▶ **Records shown**:
===============

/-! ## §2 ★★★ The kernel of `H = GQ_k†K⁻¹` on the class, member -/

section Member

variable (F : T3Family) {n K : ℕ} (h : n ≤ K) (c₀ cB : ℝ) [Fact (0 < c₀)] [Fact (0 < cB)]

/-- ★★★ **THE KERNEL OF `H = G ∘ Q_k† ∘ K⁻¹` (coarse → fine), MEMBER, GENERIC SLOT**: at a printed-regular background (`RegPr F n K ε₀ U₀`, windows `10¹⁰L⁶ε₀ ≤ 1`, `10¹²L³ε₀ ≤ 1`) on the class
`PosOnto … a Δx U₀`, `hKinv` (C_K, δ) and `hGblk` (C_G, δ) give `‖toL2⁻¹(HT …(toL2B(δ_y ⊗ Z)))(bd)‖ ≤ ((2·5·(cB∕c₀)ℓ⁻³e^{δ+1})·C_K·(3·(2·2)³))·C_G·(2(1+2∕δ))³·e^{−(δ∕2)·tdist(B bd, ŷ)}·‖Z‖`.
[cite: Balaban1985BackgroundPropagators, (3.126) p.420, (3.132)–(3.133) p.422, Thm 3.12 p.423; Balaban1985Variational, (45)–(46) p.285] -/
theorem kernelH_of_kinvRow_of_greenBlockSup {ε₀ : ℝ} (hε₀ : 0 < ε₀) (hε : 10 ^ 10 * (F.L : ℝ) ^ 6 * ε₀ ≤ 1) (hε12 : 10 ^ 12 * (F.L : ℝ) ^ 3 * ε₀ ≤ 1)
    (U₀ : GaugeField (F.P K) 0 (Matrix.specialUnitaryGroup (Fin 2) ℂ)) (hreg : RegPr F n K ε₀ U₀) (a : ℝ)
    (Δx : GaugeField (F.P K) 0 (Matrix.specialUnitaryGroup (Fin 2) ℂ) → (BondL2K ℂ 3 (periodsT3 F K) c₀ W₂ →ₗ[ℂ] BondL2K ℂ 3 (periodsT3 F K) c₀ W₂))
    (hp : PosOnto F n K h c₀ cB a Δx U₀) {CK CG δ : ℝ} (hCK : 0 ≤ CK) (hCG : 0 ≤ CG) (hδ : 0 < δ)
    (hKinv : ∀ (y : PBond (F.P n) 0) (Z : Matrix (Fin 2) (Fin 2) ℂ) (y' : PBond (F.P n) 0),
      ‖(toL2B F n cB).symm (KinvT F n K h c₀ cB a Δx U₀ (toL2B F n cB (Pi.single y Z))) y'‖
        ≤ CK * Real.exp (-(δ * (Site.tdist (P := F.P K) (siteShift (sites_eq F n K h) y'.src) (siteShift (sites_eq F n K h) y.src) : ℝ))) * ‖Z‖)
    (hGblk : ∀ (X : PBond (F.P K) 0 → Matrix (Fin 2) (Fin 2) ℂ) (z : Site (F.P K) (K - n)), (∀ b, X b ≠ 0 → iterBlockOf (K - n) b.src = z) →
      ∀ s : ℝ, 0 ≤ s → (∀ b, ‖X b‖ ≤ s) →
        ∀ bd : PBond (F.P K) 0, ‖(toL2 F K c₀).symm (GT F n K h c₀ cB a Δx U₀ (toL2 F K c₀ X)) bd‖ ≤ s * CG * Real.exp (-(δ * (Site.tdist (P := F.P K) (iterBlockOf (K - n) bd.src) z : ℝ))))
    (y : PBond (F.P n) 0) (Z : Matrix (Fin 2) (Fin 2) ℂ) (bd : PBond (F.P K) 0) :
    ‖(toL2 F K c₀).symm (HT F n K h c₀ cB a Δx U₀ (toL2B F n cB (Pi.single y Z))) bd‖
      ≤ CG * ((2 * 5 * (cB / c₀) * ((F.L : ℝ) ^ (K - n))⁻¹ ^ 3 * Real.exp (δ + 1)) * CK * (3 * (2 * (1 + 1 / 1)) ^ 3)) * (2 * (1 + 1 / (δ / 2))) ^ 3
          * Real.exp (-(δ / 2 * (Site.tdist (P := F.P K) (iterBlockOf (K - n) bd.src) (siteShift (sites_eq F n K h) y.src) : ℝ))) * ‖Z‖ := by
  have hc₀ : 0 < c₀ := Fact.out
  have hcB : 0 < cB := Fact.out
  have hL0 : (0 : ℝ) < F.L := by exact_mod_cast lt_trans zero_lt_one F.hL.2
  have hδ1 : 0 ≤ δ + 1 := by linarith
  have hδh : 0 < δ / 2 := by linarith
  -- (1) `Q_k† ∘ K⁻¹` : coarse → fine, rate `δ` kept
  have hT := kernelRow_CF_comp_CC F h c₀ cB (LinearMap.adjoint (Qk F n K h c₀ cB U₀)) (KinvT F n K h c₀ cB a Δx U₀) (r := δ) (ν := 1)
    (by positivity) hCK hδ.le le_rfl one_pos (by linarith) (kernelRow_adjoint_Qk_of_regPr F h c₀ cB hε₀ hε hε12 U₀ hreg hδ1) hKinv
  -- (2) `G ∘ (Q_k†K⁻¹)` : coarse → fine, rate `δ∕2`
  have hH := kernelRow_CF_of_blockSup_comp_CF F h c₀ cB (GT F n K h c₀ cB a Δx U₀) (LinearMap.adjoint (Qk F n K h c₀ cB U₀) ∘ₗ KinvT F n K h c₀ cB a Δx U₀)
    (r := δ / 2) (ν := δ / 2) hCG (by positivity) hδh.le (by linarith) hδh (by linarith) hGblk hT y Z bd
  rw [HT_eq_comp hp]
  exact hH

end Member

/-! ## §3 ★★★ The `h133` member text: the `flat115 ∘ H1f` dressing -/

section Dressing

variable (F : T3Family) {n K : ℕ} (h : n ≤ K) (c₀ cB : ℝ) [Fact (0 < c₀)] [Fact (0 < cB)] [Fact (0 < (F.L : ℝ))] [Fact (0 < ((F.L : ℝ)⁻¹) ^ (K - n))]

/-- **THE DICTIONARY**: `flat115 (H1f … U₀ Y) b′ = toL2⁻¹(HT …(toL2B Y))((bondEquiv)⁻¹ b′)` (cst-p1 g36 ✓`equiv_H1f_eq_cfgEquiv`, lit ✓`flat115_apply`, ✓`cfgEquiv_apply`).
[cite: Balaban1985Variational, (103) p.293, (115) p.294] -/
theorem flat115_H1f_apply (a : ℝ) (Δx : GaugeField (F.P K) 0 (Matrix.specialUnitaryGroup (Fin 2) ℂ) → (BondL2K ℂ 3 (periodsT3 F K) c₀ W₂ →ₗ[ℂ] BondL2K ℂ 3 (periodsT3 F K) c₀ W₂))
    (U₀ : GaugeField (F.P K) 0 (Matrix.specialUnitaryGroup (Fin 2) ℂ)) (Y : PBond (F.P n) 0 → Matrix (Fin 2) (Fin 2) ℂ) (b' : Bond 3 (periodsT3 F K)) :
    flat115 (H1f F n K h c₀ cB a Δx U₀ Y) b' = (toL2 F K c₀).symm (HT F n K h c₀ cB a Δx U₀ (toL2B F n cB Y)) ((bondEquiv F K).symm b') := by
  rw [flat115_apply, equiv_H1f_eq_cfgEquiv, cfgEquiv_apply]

===============

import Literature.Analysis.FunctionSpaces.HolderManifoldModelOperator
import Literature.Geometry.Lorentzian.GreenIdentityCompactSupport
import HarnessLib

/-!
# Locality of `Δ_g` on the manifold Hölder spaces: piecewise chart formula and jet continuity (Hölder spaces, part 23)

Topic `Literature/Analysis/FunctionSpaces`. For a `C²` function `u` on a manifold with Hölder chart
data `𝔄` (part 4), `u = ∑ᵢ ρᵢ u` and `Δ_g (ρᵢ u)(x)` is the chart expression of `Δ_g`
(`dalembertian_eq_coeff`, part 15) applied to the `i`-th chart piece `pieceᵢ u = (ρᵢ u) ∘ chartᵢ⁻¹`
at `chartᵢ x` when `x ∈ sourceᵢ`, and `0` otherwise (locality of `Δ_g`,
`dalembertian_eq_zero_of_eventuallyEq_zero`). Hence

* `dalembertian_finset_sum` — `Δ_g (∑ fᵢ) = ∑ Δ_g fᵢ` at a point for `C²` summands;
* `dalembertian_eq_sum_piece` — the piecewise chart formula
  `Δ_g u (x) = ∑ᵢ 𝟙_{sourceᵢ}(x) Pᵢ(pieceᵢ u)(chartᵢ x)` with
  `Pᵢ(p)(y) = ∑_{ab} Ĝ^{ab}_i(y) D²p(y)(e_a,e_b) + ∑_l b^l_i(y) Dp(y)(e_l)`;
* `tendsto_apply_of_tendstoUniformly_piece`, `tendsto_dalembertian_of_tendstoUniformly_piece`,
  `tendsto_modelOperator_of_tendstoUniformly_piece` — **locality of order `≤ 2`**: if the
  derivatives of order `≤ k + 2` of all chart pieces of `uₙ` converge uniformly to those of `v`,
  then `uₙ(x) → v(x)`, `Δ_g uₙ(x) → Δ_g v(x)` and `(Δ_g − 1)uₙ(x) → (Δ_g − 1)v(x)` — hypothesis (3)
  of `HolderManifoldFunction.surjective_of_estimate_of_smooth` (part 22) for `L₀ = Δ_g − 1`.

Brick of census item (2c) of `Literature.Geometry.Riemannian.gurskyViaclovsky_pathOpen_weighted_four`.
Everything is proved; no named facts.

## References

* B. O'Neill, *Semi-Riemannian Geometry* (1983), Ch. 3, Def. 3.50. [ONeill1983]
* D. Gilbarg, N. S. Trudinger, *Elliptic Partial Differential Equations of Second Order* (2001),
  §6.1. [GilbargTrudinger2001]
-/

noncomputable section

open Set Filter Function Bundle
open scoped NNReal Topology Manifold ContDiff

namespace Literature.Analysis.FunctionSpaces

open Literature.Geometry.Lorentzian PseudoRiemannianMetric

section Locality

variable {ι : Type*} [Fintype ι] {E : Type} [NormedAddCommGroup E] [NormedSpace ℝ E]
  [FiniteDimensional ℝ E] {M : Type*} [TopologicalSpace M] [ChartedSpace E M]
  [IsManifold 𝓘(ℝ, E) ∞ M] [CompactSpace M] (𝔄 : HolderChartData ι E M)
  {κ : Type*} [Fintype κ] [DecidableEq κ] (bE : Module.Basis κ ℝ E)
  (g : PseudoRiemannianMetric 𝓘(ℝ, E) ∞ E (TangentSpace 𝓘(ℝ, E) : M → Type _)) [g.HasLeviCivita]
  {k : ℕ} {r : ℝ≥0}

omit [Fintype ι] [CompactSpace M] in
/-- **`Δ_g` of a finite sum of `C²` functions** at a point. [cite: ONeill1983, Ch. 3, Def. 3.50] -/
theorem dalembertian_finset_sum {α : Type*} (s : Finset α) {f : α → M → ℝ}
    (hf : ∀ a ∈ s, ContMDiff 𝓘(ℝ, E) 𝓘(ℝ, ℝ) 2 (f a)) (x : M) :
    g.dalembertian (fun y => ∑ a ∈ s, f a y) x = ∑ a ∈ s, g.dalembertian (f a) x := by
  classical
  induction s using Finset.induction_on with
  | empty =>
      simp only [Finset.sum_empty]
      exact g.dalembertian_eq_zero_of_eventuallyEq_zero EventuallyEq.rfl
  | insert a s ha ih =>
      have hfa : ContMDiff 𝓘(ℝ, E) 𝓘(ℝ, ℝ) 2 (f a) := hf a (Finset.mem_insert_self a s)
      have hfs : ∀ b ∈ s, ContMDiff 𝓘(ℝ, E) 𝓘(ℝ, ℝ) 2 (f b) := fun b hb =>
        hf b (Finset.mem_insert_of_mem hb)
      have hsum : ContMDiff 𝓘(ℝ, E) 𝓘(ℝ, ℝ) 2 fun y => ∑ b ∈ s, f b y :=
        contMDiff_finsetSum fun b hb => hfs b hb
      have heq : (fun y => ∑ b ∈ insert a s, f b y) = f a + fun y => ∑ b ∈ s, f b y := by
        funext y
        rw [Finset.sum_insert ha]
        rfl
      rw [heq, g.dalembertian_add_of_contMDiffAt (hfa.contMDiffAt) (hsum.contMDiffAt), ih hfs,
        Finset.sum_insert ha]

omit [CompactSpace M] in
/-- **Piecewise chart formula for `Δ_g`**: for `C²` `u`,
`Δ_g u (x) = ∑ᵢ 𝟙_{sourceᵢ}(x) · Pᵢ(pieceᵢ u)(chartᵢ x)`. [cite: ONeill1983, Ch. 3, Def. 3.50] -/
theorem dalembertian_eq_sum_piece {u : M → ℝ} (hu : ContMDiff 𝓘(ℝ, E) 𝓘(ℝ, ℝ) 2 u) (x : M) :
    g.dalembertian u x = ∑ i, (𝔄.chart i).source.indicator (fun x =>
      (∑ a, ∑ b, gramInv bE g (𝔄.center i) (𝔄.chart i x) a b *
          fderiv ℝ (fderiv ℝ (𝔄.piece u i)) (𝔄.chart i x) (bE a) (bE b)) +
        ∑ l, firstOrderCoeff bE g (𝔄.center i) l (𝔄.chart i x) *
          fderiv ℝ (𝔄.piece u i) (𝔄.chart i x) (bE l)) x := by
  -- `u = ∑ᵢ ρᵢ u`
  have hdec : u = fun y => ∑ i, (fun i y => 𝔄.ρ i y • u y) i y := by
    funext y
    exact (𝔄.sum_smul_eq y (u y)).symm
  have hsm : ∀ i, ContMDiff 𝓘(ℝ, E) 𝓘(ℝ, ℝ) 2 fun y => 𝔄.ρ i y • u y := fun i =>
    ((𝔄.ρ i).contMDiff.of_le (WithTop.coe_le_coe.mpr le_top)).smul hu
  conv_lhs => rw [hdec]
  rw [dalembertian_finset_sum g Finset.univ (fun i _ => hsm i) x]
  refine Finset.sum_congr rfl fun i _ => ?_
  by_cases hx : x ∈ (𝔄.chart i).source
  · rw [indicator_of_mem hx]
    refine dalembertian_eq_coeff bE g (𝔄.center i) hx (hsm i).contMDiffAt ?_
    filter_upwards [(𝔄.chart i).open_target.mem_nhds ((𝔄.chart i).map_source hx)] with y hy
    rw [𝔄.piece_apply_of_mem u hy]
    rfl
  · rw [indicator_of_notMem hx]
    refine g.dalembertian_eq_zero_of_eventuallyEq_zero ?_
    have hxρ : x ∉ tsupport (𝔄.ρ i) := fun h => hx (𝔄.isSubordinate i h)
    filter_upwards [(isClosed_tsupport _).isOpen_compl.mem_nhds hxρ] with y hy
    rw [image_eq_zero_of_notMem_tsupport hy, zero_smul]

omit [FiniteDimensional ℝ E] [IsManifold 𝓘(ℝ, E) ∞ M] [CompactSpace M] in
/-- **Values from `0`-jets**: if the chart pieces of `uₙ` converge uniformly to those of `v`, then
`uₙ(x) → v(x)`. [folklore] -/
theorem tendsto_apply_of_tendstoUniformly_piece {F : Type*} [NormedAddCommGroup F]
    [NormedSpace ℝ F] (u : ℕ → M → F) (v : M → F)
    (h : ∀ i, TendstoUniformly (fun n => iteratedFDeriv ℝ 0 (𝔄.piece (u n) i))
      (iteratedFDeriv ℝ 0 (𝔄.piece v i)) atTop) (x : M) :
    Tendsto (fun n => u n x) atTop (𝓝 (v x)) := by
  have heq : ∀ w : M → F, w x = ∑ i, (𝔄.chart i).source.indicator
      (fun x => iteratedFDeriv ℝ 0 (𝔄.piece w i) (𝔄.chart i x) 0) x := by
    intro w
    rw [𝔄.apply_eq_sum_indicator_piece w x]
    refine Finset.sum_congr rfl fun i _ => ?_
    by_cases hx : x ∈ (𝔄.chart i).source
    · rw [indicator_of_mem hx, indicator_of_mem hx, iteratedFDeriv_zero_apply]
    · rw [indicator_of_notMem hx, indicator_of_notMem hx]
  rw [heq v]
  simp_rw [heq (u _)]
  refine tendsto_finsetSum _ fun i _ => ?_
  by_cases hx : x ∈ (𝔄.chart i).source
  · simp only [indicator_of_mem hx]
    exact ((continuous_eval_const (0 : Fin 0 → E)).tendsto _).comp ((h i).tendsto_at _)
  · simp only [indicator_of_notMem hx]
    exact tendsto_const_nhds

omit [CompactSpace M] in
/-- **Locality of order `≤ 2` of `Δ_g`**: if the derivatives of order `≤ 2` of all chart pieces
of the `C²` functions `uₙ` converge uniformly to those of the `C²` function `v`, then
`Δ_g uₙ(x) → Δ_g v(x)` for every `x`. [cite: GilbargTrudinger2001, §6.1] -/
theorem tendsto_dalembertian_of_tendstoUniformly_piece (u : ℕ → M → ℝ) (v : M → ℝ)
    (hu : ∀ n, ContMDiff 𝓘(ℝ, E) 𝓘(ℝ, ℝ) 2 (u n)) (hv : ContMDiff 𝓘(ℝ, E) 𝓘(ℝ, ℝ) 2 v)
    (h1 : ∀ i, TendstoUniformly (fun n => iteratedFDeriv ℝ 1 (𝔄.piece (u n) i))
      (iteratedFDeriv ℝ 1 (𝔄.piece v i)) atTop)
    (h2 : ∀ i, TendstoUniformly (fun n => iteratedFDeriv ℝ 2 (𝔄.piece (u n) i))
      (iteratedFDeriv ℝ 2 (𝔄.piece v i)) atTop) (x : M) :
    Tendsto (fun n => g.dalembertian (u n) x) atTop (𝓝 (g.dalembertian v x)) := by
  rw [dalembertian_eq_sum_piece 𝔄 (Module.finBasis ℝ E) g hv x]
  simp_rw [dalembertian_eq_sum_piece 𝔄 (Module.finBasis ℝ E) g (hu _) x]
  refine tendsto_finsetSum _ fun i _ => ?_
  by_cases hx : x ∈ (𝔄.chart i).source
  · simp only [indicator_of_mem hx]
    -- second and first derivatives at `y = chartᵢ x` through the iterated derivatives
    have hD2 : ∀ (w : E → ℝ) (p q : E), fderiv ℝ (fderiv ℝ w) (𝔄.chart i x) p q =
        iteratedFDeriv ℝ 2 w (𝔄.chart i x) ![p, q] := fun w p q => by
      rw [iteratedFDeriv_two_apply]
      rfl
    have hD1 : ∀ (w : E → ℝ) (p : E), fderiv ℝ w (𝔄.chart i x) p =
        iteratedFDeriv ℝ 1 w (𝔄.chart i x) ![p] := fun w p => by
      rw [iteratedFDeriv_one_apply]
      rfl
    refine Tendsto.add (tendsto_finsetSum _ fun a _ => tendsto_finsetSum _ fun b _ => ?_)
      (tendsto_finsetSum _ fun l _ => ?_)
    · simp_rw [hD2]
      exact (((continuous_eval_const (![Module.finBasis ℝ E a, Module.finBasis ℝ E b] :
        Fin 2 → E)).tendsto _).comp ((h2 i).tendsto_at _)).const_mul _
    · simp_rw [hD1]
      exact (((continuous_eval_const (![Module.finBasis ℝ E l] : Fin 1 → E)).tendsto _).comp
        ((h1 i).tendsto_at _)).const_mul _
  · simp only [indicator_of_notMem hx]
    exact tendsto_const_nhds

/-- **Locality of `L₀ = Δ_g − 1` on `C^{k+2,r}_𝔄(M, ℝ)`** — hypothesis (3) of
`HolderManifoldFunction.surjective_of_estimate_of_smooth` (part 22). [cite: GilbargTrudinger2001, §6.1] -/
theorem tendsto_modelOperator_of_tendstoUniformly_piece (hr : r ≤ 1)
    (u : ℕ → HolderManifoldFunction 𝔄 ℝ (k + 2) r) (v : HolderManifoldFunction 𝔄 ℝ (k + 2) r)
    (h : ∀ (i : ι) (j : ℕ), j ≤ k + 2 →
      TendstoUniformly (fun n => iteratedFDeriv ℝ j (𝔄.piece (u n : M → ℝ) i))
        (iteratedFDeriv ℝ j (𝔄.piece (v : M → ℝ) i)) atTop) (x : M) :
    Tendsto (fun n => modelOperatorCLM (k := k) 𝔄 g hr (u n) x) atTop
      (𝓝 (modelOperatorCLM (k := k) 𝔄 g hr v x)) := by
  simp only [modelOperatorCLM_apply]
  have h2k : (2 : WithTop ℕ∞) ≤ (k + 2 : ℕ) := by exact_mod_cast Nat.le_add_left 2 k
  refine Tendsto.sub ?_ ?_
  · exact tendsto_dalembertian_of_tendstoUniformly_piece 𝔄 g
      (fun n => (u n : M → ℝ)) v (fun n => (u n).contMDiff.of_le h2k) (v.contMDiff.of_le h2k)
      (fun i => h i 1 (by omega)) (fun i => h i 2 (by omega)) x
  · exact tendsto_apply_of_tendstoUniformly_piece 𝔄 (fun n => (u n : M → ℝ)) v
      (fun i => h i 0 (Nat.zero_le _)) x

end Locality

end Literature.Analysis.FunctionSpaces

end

===============

Set down, unchanged, only those lines above that fall between the line with "(iteratedFDeriv ℝ 1" and the line with "(iteratedFDeriv ℝ j", the two end lines included.

▶ **Response for this exercise**:
      (iteratedFDeriv ℝ 1 (𝔄.piece v i)) atTop)
    (h2 : ∀ i, TendstoUniformly (fun n => iteratedFDeriv ℝ 2 (𝔄.piece (u n) i))
      (iteratedFDeriv ℝ 2 (𝔄.piece v i)) atTop) (x : M) :
    Tendsto (fun n => g.dalembertian (u n) x) atTop (𝓝 (g.dalembertian v x)) := by
  rw [dalembertian_eq_sum_piece 𝔄 (Module.finBasis ℝ E) g hv x]
  simp_rw [dalembertian_eq_sum_piece 𝔄 (Module.finBasis ℝ E) g (hu _) x]
  refine tendsto_finsetSum _ fun i _ => ?_
  by_cases hx : x ∈ (𝔄.chart i).source
  · simp only [indicator_of_mem hx]
    -- second and first derivatives at `y = chartᵢ x` through the iterated derivatives
    have hD2 : ∀ (w : E → ℝ) (p q : E), fderiv ℝ (fderiv ℝ w) (𝔄.chart i x) p q =
        iteratedFDeriv ℝ 2 w (𝔄.chart i x) ![p, q] := fun w p q => by
      rw [iteratedFDeriv_two_apply]
      rfl
    have hD1 : ∀ (w : E → ℝ) (p : E), fderiv ℝ w (𝔄.chart i x) p =
        iteratedFDeriv ℝ 1 w (𝔄.chart i x) ![p] := fun w p => by
      rw [iteratedFDeriv_one_apply]
      rfl
    refine Tendsto.add (tendsto_finsetSum _ fun a _ => tendsto_finsetSum _ fun b _ => ?_)
      (tendsto_finsetSum _ fun l _ => ?_)
    · simp_rw [hD2]
      exact (((continuous_eval_const (![Module.finBasis ℝ E a, Module.finBasis ℝ E b] :
        Fin 2 → E)).tendsto _).comp ((h2 i).tendsto_at _)).const_mul _
    · simp_rw [hD1]
      exact (((continuous_eval_const (![Module.finBasis ℝ E l] : Fin 1 → E)).tendsto _).comp
        ((h1 i).tendsto_at _)).const_mul _
  · simp only [indicator_of_notMem hx]
    exact tendsto_const_nhds

/-- **Locality of `L₀ = Δ_g − 1` on `C^{k+2,r}_𝔄(M, ℝ)`** — hypothesis (3) of
`HolderManifoldFunction.surjective_of_estimate_of_smooth` (part 22). [cite: GilbargTrudinger2001, §6.1] -/
theorem tendsto_modelOperator_of_tendstoUniformly_piece (hr : r ≤ 1)
    (u : ℕ → HolderManifoldFunction 𝔄 ℝ (k + 2) r) (v : HolderManifoldFunction 𝔄 ℝ (k + 2) r)
    (h : ∀ (i : ι) (j : ℕ), j ≤ k + 2 →
      TendstoUniformly (fun n => iteratedFDeriv ℝ j (𝔄.piece (u n : M → ℝ) i))
        (iteratedFDeriv ℝ j (𝔄.piece (v : M → ℝ) i)) atTop) (x : M) :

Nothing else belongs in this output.